=== Begin Enclosure ===

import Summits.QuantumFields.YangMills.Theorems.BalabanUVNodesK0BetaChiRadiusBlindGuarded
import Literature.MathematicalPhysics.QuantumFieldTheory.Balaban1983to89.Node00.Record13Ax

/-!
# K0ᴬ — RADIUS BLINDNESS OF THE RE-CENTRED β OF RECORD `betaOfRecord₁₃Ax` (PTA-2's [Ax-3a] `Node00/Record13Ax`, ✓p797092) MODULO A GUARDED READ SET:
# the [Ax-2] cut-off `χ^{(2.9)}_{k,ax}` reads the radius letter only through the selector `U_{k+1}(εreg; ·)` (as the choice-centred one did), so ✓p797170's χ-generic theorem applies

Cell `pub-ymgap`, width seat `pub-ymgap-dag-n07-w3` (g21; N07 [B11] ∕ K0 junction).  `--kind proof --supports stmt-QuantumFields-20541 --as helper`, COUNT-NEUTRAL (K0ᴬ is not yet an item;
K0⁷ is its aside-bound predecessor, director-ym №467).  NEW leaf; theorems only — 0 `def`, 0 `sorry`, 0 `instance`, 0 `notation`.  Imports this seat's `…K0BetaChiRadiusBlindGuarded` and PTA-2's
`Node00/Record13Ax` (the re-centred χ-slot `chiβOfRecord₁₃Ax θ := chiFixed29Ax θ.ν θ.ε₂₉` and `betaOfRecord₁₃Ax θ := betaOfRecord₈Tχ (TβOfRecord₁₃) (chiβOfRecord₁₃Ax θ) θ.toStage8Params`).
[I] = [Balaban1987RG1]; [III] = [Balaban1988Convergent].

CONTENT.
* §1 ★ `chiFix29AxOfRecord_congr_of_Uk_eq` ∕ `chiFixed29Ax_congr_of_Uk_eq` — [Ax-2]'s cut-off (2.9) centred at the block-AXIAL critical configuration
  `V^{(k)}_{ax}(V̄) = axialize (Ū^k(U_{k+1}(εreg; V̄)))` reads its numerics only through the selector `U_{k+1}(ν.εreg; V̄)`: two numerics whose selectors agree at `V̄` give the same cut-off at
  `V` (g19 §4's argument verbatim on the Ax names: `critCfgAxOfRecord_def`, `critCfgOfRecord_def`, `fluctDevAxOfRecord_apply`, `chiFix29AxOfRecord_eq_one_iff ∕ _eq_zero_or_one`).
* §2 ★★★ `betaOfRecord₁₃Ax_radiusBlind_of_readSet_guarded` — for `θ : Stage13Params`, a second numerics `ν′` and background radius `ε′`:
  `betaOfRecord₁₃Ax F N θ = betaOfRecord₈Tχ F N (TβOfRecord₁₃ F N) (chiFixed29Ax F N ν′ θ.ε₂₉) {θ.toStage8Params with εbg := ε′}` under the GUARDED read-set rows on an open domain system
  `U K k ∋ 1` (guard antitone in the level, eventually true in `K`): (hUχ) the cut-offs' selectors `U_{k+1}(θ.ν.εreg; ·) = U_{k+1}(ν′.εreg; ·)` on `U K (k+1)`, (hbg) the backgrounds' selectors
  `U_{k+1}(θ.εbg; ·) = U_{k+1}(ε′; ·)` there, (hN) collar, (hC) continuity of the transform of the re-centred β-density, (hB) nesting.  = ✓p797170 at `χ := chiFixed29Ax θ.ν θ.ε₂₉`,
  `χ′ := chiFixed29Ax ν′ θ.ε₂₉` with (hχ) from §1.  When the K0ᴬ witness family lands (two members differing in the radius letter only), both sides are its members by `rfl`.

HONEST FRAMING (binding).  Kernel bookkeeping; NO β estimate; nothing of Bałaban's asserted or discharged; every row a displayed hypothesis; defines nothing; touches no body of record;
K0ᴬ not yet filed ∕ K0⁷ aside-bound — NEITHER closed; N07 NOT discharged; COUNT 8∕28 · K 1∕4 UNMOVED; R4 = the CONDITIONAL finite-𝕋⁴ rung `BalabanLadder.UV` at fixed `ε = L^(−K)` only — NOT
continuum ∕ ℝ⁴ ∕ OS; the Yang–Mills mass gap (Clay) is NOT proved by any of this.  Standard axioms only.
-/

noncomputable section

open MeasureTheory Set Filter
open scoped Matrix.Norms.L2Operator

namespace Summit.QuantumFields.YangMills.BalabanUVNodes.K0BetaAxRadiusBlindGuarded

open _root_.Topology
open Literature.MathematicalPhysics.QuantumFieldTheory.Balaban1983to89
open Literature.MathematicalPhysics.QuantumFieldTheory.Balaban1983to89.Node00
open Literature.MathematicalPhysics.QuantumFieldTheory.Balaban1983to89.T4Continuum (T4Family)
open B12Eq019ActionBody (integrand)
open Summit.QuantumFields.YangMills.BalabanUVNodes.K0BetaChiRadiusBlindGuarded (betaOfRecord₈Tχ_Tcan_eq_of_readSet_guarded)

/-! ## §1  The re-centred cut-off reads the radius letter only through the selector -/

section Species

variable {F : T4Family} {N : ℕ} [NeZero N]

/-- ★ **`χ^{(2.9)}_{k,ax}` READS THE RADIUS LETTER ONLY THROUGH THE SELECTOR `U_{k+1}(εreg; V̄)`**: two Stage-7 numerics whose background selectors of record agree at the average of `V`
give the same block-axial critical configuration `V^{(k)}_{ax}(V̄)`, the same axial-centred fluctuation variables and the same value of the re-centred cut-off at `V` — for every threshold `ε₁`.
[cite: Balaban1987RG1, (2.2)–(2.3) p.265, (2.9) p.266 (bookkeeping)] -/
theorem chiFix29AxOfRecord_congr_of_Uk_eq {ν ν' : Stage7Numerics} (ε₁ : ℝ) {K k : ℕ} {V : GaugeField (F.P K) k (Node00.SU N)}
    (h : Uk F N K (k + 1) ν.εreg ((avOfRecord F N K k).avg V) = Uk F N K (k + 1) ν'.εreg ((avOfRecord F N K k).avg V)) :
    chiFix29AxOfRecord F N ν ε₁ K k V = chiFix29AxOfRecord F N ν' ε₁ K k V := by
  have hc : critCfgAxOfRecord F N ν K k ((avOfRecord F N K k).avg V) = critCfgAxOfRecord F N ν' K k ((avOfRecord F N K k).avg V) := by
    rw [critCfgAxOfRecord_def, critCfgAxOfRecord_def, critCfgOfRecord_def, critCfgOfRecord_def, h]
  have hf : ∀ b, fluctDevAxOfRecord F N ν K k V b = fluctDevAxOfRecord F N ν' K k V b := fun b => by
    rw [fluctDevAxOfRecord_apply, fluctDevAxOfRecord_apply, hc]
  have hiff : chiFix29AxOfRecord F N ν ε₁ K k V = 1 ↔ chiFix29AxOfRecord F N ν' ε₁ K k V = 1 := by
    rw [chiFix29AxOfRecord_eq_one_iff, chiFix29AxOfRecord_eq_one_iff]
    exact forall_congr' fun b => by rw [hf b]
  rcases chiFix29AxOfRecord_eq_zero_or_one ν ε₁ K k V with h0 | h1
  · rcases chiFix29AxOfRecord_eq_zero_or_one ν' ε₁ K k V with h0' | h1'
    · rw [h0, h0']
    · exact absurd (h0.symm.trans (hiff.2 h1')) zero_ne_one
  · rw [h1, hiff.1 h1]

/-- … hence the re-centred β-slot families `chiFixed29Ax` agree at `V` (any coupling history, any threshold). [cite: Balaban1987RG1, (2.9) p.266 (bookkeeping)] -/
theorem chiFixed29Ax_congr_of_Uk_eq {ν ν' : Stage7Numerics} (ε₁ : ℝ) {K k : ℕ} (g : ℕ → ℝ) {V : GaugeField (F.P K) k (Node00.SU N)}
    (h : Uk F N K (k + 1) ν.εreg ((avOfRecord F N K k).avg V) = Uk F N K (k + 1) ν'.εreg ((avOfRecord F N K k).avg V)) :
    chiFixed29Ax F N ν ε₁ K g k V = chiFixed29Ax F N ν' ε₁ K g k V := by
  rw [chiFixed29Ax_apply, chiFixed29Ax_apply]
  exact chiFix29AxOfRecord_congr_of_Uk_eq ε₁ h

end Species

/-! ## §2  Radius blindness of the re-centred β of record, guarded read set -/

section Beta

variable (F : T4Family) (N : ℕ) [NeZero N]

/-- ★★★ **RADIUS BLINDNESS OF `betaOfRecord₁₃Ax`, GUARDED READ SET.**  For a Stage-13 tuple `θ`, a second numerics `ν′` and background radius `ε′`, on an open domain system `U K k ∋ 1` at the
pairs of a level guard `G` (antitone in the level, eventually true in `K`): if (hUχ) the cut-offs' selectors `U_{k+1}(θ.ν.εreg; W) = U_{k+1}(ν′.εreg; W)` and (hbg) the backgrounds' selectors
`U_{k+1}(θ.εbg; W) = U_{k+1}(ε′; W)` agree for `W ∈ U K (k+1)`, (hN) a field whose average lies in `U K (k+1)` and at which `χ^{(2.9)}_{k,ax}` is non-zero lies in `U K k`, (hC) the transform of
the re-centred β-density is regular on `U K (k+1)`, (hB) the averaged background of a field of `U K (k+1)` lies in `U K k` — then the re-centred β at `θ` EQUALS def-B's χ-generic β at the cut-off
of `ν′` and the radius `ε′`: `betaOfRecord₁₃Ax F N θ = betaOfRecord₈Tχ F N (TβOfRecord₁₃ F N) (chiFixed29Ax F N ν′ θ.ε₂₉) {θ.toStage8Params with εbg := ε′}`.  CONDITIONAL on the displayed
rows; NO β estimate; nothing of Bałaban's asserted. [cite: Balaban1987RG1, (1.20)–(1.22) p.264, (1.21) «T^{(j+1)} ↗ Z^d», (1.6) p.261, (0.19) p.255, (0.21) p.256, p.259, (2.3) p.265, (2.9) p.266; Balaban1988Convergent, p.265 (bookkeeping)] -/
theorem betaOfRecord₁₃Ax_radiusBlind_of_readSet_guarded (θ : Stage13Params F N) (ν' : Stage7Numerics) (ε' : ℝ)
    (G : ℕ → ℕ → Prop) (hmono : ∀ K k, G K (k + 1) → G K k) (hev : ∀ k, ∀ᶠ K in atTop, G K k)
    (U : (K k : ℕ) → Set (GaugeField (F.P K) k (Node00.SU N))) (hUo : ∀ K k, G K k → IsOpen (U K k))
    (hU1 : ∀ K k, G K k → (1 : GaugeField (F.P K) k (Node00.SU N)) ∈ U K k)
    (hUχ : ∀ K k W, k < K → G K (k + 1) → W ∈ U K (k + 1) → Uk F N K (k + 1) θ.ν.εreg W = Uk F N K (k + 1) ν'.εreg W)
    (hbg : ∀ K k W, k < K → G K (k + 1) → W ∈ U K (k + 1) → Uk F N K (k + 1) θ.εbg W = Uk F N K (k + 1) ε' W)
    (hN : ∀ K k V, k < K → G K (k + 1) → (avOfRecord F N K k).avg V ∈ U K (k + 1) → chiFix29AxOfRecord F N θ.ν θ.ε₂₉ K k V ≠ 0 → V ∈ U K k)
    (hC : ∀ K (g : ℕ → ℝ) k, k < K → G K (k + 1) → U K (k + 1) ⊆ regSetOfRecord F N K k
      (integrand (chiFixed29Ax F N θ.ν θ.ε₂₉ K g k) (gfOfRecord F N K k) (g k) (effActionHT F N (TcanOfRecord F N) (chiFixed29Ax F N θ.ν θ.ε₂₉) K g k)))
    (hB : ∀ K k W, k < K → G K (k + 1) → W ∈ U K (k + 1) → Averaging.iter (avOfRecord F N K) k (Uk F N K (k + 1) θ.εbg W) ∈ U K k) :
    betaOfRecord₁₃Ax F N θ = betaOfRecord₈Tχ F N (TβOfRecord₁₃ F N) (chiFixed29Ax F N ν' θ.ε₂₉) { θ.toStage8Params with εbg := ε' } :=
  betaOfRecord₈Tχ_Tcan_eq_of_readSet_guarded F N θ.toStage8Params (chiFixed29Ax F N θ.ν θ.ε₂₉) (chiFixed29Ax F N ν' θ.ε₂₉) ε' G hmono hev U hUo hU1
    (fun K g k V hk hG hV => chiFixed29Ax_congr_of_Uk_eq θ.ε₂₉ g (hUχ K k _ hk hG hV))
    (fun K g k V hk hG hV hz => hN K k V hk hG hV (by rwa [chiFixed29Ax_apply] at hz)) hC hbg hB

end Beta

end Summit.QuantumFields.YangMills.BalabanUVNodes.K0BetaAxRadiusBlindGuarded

=== End Enclosure ===

Task statement: Your answer must be every line from the listing above that holds the string "hmono".

Exercise solution:
    (G : ℕ → ℕ → Prop) (hmono : ∀ K k, G K (k + 1) → G K k) (hev : ∀ k, ∀ᶠ K in atTop, G K k)
  betaOfRecord₈Tχ_Tcan_eq_of_readSet_guarded F N θ.toStage8Params (chiFixed29Ax F N θ.ν θ.ε₂₉) (chiFixed29Ax F N ν' θ.ε₂₉) ε' G hmono hev U hUo hU1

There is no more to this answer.